• [The input]:
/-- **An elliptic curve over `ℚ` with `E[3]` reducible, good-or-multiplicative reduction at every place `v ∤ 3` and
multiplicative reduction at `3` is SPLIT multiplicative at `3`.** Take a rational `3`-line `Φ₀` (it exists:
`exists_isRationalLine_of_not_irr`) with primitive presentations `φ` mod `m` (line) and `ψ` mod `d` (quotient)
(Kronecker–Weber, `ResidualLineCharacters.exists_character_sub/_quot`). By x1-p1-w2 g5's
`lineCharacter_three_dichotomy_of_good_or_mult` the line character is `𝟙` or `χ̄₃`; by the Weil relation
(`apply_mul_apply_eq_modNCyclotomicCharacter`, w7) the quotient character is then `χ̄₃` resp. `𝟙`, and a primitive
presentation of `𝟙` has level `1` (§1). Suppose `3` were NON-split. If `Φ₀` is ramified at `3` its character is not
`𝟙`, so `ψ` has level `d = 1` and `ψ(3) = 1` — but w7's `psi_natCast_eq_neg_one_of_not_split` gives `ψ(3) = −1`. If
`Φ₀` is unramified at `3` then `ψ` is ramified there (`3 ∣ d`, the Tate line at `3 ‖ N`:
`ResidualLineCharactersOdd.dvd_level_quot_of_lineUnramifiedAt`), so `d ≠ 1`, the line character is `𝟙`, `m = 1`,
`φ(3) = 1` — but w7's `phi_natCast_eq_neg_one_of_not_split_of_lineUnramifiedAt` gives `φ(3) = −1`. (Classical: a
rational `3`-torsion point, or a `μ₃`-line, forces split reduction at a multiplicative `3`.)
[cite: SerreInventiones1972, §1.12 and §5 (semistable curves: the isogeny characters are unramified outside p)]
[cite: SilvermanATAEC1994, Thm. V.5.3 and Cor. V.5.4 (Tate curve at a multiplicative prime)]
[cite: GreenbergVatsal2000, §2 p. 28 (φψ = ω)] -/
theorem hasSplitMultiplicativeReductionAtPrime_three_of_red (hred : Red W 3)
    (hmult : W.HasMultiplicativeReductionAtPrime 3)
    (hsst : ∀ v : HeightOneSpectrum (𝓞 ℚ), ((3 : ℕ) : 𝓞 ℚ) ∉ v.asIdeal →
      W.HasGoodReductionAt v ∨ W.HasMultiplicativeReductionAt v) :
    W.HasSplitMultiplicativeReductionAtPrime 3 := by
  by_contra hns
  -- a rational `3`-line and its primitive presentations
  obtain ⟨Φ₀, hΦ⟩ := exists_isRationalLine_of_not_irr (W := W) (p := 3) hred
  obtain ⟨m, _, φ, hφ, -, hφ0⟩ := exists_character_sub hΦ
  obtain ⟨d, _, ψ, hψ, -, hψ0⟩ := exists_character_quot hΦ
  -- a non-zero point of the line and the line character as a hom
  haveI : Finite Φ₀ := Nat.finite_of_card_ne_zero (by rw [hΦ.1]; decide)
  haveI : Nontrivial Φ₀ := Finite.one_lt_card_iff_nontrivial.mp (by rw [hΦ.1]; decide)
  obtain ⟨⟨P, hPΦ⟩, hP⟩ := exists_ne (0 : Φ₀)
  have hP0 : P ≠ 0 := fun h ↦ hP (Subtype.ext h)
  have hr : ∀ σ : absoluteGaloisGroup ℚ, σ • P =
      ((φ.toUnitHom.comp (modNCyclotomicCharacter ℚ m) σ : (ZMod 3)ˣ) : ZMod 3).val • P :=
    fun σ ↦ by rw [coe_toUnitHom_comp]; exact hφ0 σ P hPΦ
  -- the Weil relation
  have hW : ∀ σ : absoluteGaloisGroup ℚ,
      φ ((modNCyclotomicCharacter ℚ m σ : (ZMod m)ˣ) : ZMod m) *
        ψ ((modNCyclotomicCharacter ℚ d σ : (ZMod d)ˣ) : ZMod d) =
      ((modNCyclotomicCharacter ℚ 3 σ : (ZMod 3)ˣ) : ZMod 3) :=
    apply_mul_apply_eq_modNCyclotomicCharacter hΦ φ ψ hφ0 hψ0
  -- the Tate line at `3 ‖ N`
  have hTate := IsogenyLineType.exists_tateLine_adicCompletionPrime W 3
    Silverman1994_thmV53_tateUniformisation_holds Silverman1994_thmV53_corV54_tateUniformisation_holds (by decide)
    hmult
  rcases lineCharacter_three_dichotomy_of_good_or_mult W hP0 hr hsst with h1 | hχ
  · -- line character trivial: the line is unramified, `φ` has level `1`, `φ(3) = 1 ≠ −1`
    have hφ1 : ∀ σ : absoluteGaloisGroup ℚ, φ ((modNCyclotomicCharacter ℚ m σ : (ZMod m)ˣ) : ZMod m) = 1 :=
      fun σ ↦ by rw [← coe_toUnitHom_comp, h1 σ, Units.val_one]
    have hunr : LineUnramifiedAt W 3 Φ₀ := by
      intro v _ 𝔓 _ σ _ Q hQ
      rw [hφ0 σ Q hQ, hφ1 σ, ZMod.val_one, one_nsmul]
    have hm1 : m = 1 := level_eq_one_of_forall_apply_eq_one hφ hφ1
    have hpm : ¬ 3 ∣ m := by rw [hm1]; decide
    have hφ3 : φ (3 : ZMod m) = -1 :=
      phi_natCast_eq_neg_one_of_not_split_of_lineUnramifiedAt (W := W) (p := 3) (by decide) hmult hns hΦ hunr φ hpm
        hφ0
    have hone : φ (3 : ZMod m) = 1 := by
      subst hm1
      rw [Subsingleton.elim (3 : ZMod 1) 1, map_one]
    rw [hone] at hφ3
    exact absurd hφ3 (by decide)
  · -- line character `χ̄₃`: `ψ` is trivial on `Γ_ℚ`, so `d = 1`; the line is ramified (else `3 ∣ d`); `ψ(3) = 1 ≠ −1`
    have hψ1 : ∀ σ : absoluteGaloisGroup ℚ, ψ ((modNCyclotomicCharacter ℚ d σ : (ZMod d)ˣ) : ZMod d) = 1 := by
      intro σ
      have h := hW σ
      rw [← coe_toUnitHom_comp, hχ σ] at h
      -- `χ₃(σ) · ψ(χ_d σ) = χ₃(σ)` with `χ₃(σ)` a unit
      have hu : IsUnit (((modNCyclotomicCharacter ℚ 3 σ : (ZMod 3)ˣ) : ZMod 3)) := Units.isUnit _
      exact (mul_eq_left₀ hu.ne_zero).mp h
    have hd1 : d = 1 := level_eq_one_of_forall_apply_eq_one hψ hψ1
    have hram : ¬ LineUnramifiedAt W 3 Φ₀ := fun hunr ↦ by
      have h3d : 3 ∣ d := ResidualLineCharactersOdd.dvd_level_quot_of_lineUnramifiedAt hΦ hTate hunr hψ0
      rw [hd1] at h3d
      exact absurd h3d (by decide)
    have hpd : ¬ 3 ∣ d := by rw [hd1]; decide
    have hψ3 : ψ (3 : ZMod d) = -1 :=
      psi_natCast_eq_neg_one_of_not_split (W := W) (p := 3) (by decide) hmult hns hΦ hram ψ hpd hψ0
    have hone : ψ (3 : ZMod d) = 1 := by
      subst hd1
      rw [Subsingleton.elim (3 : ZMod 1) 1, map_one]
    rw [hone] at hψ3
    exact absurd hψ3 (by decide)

• [The problem]: Extract every line above containing the word "hmult".

• [Completed task]:
    (hmult : W.HasMultiplicativeReductionAtPrime 3)
    hmult
      phi_natCast_eq_neg_one_of_not_split_of_lineUnramifiedAt (W := W) (p := 3) (by decide) hmult hns hΦ hunr φ hpm
      psi_natCast_eq_neg_one_of_not_split (W := W) (p := 3) (by decide) hmult hns hΦ hram ψ hpd hψ0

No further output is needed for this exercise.